# Was wurde aus der HD VMD?



## mixxed_up (27. Dezember 2009)

Hallo,
es gab ja neben Blu-ray und HD DVD noch ein Format namens HD VMD. Aber ich finde darüber nichts mehr, keine Infos was daraus geworden ist. Weiß irgendjemand ob es die HD VMD noch gibt oder ist die auch schon komplett vom Markt genommen worden?

VMD


----------



## HolySh!t (27. Dezember 2009)

oO wusste gar nix darüber is entweder an mir vorübergegangen oder im makrt untergeegangen


----------



## feivel (27. Dezember 2009)

die ist doch nur in china oder?


----------



## mixxed_up (28. Dezember 2009)

Eigentlich sollte die auch in Deutschland eingeführt werden, in Frankreich gibt es die anscheinend schon lange.


----------



## GR-Thunderstorm (28. Dezember 2009)

Ich denke, dieses Format kommt zu spät, wenn es denn noch kommt. Die BluRay-Entwickler haben den HD-Krieg längst gewonnen und sogar schon den einstigen Feind ins eigene Boot geholt.

Blu-ray Disc ? Wikipedia



> Die BD setzte sich gegen HD DVD und VMD als HD-Mitbewerber durch.


----------



## NuVeon (4. Januar 2010)

es gab doch auch mal so ein hdcd format ... die sollte so weit ich weis mal 175 gb haben. war aber offenbar nur ein labor versuch das stand mal in ner alten encarta version drin ...


----------



## mixxed_up (1. Februar 2010)

Weiß keiner mehr was von der HD VMD? Irgendwas muss doch draus geworden sein. Ich habe immer noch gesucht und nichts vom einstellen dieses Projektes gesehen ...


----------



## GR-Thunderstorm (2. Februar 2010)

mixxed_up schrieb:


> Weiß keiner mehr was von der HD VMD? Irgendwas muss doch draus geworden sein. Ich habe immer noch gesucht und nichts vom einstellen dieses Projektes gesehen ...



Der Markt ist halt nicht groß genug für noch ein HD-Medium, sonst hätten auch HD-DVD und BD koexistieren können, aber einer musste halt verschwinden. BluRay ist heute zu weit verbreitet, als dass sich da VMD noch groß durchsetzen könnte.
Ich würde auch keinen Sinn darin sehen, jetzt noch ein Format auf den Markt zu prügeln, wo schon relativ viele einen BD-Player haben.



> Eigentlich sollte die auch in Deutschland eingeführt werden, in Frankreich gibt es die anscheinend schon lange.



Zumindest bei Amazon.fr findet sich praktisch nicht ein sinnvolles Ergebnis, wenn man nach VMD sucht. Bei BluRay sieht es ganz anders aus.


----------



## Jan565 (2. Februar 2010)

HD VMD hat hier doch nie wirklich eine chance bekommen. Ich kenne auch nur BD und HD-DVD. Wobei HD-DVD erst von Microsoft so groß gelobt wurde und behaupteten BD ist nicht die Zukunft. Naja, sieht damit voll auf die Nase gefallen. Ich frage mich aber, was kommt nach BD? Ich gehe mal davon aus, dass es Theoretisch möglich ist, 1TB auf eine solche Scheibe zu bekommen. Aber sowas wird die Zukunft zeigen.


----------



## Two-Face (2. Februar 2010)

Jan565 schrieb:


> HD VMD hat hier doch nie wirklich eine chance bekommen. Ich kenne auch nur BD und HD-DVD. Wobei HD-DVD erst von Microsoft so groß gelobt wurde und behaupteten BD ist nicht die Zukunft. Naja, sieht damit voll auf die Nase gefallen.

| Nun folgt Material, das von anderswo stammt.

/-- A vertical unit step with prescribed sign.
builds on p205010 (kernel theorem, internal audit signed; external expert review pending). [folklore] -/
theorem exists_stepVec_snd {σ : ℤ} (hσ : σ = 1 ∨ σ = -1) : ∃ δ : Fin 2 × Bool, stepVec δ 0 = 0 ∧ stepVec δ 1 = σ := by
  rcases hσ with rfl | rfl
  · exact ⟨((1 : Fin 2), true), by simp [stepVec]⟩
  · exact ⟨((1 : Fin 2), false), by simp [stepVec]⟩

/-- A unit step is a `★`-step: `x ≠ x + e` and `‖e‖_∞ ≤ 1`.
builds on p205010 (kernel theorem, internal audit signed; external expert review pending). [folklore] -/
theorem zdStar_adj_add_stepVec (x : Site 2) (δ : Fin 2 × Bool) : (zdStar 2).Adj x (x + stepVec δ) := by
  refine zdStar_adj.2 ⟨fun h => ?_, supDist_le_one_iff.2 ?_⟩
  · have h0 := congrFun h 0
    have h1 := congrFun h 1
    simp only [Pi.add_apply] at h0 h1
    rcases stepVec_cases δ with ⟨h0', h1'⟩ | ⟨h0', h1'⟩ | ⟨h0', h1'⟩ | ⟨h0', h1'⟩ <;> omega
  · simp only [Pi.add_apply]
    rcases stepVec_cases δ with ⟨h0', h1'⟩ | ⟨h0', h1'⟩ | ⟨h0', h1'⟩ | ⟨h0', h1'⟩ <;> omega

/-! ## The edge subdivision `B = 2A ∪ midpoints` (through its membership hypothesis) -/

section Subdivision

variable {A B : Finset (Site 2)}
  (hB : ∀ y : Site 2, y ∈ B ↔ (∃ a ∈ A, y = a + a) ∨ ∃ a ∈ A, ∃ δ : Fin 2 × Bool, a + stepVec δ ∈ A ∧ y = a + a + stepVec δ)

include hB

/-- A point of `B` within `‖·‖_∞ ≤ 1` of `y` yields a CORNER of `y` in `A`: some `c ∈ A` with `‖2c − y‖_∞ ≤ 1`.
builds on p205010 (kernel theorem, internal audit signed; external expert review pending). [folklore] -/
theorem exists_corner {x y : Site 2} (hx : x ∈ B) (hxy : supDist x y ≤ 1) : ∃ c ∈ A, supDist (c + c) y ≤ 1 := by
  rcases (hB x).1 hx with ⟨a, ha, rfl⟩ | ⟨a, ha, δ, ha', rfl⟩
  · exact ⟨a, ha, hxy⟩
  · by_cases hc : supDist (a + a) y ≤ 1
    · exact ⟨a, ha, hc⟩
    · refine ⟨a + stepVec δ, ha', ?_⟩
      rw [supDist_le_one_iff] at hxy hc ⊢
      simp only [Pi.add_apply] at hxy hc ⊢
      rcases stepVec_cases δ with ⟨h0, h1⟩ | ⟨h0, h1⟩ | ⟨h0, h1⟩ | ⟨h0, h1⟩ <;> omega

Eigentlich hatten sie auch recht, die HD-DVD hatte zu Anfang weniger technische Macken als die BD - und war billiger.


----------



## euMelBeumel (2. Februar 2010)

Jab eigentlich sprach zu Beginn einiges mehr für die HD-DVD als für die BD, naja aber dann sind ja plötzlich alle Filmstudios und Multimediafirmen auf Sonys Seite gewechselt, ganz freiwillig natürlich. Und die technischen Möglichkeiten der BD haben sich ja auch schon weiterentwickelt. Ehrlich gesagt hoffe ich eigentlich in der Zukunft eher auf Flashmedien, vielleicht nicht in der nächsten Generation aber bald halt^^ Obwohl ja in fast allen Science-Fiction Filmen, die in der Zukunft spielen auch optische Medien benutzt werden


----------



## Superwip (2. Februar 2010)

Jan565 schrieb:


> Ich frage mich aber, was kommt nach BD? Ich gehe mal davon aus, dass es Theoretisch möglich ist, 1TB auf eine solche Scheibe zu bekommen. Aber sowas wird die Zukunft zeigen.



HDVs (Holographic Versatile Disc)



> HVDs sollen eine Kapazität von bis zu 3,9 Terabyte erreichen, was etwa dem Zehnfachen der größten realisierten Blu-ray Disc (400 GB) entspricht, und eine Transferrate von 1 Gbit/s bei einfacher Rotationsgeschwindigkeit (im Vergleich zu 54 Mbit/s bei der Blu-ray Disc, 10,8 Mbit/s bei der DVD und 1,22 Mbit/s bei der CD) erreichen. Damit sind sie die ersten optischen Speichersysteme, deren Leistungswerte mit Festplatten vergleichbar sind. Laufwerke mit höherer Rotationsgeschwindigkeit (z. B. 8 ×) sind dabei durchaus denkbar.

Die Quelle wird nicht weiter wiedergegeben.